§ Your instructions
Take the entries below and print, exactly, the stretch from the line containing "into the bridge" through the line containing "fun hT hMC hCT _ _ =>", both included.

§ Entries shown
────────────────

/-- **The piece along this skeleton** — the former `stub_chiralCompletion` of line `Sketch` (sha 22de6e34), now the
composition of the two registered stubs of §1 (the only non-closed axiom is theirs). -/
theorem chiralCompletion_closed : ChiralCompletion :=
  ChiralCompletion_of stub_massContinuation stub_chiralTupleGapless

/-- **Docking into the bridge split** (hypotheses, not stubs): with the PLANNED side `ThresholdQCD` (item
stmt-QuantumFields-8794; route HeavyThresholdYMBridge and its lines) the two stubs of this file give the parent crux
`StableActionBridge` — through the piece and the route's modus-ponens glue shape
(`StableActionBridgeOfSplit`, item 17395, proved), here inlined: the bridge's own hypotheses A, S are discarded. [folklore] -/
theorem StableActionBridge_of_threshold :
    ThresholdQCD → MassContinuation → ChiralTupleGapless → StableActionBridge :=
  fun hT hMC hCT _ _ =>
    ⟨ChiralCompletion_of hMC hCT 2 (Or.inl rfl) (hT 2 (Or.inl rfl)),
      ChiralCompletion_of hMC hCT 3 (Or.inr rfl) (hT 3 (Or.inr rfl))⟩

/-- The conjunct itself from the planned side and the two stubs' statements. [folklore] -/
theorem qcd_of_threshold (hT : ThresholdQCD) (hMC : MassContinuation) (hCT : ChiralTupleGapless) : _root_.QCD :=
  ⟨ChiralCompletion_of hMC hCT 2 (Or.inl rfl) (hT 2 (Or.inl rfl)),
    ChiralCompletion_of hMC hCT 3 (Or.inr rfl) (hT 3 (Or.inr rfl))⟩

/-- The route's glue item `StableActionBridgeOfSplit` (17395) composed with this file's piece: both sides planned,
the bridge closes from `ThresholdQCD` and the two chiral stubs. [folklore] -/
theorem stableActionBridge_of_split_and_pieces (hsplit : StableActionBridgeOfSplit) (hT : ThresholdQCD)
    (hMC : MassContinuation) (hCT : ChiralTupleGapless) : StableActionBridge :=
  hsplit hT (ChiralCompletion_of hMC hCT)

end Summit.QuantumFields.QCD.Cruxes.StableActionBridge.StubChiralCompletion

end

────────────────

§ Written solution
/-- **Docking into the bridge split** (hypotheses, not stubs): with the PLANNED side `ThresholdQCD` (item
stmt-QuantumFields-8794; route HeavyThresholdYMBridge and its lines) the two stubs of this file give the parent crux
`StableActionBridge` — through the piece and the route's modus-ponens glue shape
(`StableActionBridgeOfSplit`, item 17395, proved), here inlined: the bridge's own hypotheses A, S are discarded. [folklore] -/
theorem StableActionBridge_of_threshold :
    ThresholdQCD → MassContinuation → ChiralTupleGapless → StableActionBridge :=
  fun hT hMC hCT _ _ =>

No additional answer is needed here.